» **WHAT NEEDS TO BE DONE**
Which lines should be repeated? Exactly the one containing "V))) * P₀ := by" and every line after it through the end of the entries below.

SUPPLIED MATERIAL Start Marker

/-- … THE SAME IN THE PRINTED CURRENCY (cell record `t4/T4-EST-O3Eii.md` §3.3 (a)): with `N_q := ∫dV⌈_{Λ_q}(old_q·e^{tF})(V)`
and `N_{0…p−1} := ∫dV⌈_{∪Λ_q}(∏_q old_q·e^{tF})(V)`,
`e^{−|t|Σδ}·e^{−(p−1)tF(V)}·∏_q N_q ≤ N_{0…p−1} ≤ e^{|t|Σδ}·e^{−(p−1)tF(V)}·∏_q N_q` — the jointly dressed fluctuation
integral over `p` components factorises up to `e^{±|t|Σ_q δ_q}`. [folklore] -/
theorem fibreIntegral_biUnion_exp_sandwich' (p : ℕ) {s : ℕ → Finset (PBond P j)}
    (hdisj : ∀ i < p, ∀ i' < p, i ≠ i' → Disjoint (s i) (s i')) {old : ℕ → Density P j G} (F : Density P j G)
    (hm : ∀ i < p, Measurable (old i)) (hF : Measurable F) (h0 : ∀ i < p, ∀ U, 0 ≤ old i U) {C : ℝ}
    (hC : ∀ i < p, ∀ U, old i U ≤ C) (hI : ∀ i < p, ∀ i' < p, i ≠ i' → FibreIndep (s i') (old i)) {B : ℝ}
    (hFB : ∀ U, |F U| ≤ B) (t : ℝ) (δ : ℕ → ℝ) (V : GaugeField P j G)
    (hmix : ∀ q < p, ∀ (y : ↥((range q).biUnion s) → G) (z : ↥(s q) → G),
      (∀ i < q, old i (updateFinset V ((range q).biUnion s) y) ≠ 0) → old q (updateFinset V (s q) z) ≠ 0 →
      |F (updateFinset (updateFinset V ((range q).biUnion s) y) (s q) z) - F (updateFinset V ((range q).biUnion s) y)
          - F (updateFinset V (s q) z) + F V| ≤ δ q) :
    Real.exp (-(|t| * ∑ q ∈ range p, δ q)) * Real.exp (-(((p : ℝ) - 1) * (t * F V))) *
        ∏ i ∈ range p, fibreIntegral (s i) (fun U => old i U * Real.exp (t * F U)) V
      ≤ fibreIntegral ((range p).biUnion s) (fun U => (∏ i ∈ range p, old i U) * Real.exp (t * F U)) V ∧
    fibreIntegral ((range p).biUnion s) (fun U => (∏ i ∈ range p, old i U) * Real.exp (t * F U)) V
      ≤ Real.exp (|t| * ∑ q ∈ range p, δ q) * Real.exp (-(((p : ℝ) - 1) * (t * F V))) *
        ∏ i ∈ range p, fibreIntegral (s i) (fun U => old i U * Real.exp (t * F U)) V := by
  obtain ⟨hL, hU⟩ := fibreIntegral_biUnion_exp_sandwich p hdisj F hm hF h0 hC hI hFB t δ V hmix
  set a := Real.exp (-(t * F V)) with ha
  set N := fibreIntegral ((range p).biUnion s) (fun U => (∏ i ∈ range p, old i U) * Real.exp (t * F U)) V
  set P₀ := ∏ i ∈ range p, fibreIntegral (s i) (fun U => old i U * Real.exp (t * F U)) V
  have hb0 : 0 < Real.exp (t * F V) := Real.exp_pos _
  have hP : ∏ i ∈ range p, (a * fibreIntegral (s i) (fun U => old i U * Real.exp (t * F U)) V) = a ^ p * P₀ := by
    rw [prod_mul_distrib, prod_const, card_range]
  have hkey : Real.exp (t * F V) * a ^ p = Real.exp (-(((p : ℝ) - 1) * (t * F V))) := by
    rw [ha, ← Real.exp_nat_mul, ← Real.exp_add]
    congr 1; ring
  have hinv : Real.exp (t * F V) * a = 1 := by rw [ha, ← Real.exp_add, add_neg_cancel, Real.exp_zero]
  rw [hP] at hL hU
  constructor
  · have h := mul_le_mul_of_nonneg_left hL hb0.le
    calc Real.exp (-(|t| * ∑ q ∈ range p, δ q)) * Real.exp (-(((p : ℝ) - 1) * (t * F V))) * P₀
        = Real.exp (t * F V) * (Real.exp (-(|t| * ∑ q ∈ range p, δ q)) * (a ^ p * P₀)) := by rw [← hkey]; ring
      _ ≤ Real.exp (t * F V) * (a * N) := h
      _ = N := by rw [← mul_assoc, hinv, one_mul]
  · have h := mul_le_mul_of_nonneg_left hU hb0.le
    calc N = Real.exp (t * F V) * (a * N) := by rw [← mul_assoc, hinv, one_mul]
      _ ≤ Real.exp (t * F V) * (Real.exp (|t| * ∑ q ∈ range p, δ q) * (a ^ p * P₀)) := h
      _ = Real.exp (|t| * ∑ q ∈ range p, δ q) * Real.exp (-(((p : ℝ) - 1) * (t * F V))) * P₀ := by
          rw [← hkey]; ring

SUPPLIED MATERIAL End Marker

» **WRITTEN REPLY**
      _ = Real.exp (|t| * ∑ q ∈ range p, δ q) * Real.exp (-(((p : ℝ) - 1) * (t * F V))) * P₀ := by
          rw [← hkey]; ring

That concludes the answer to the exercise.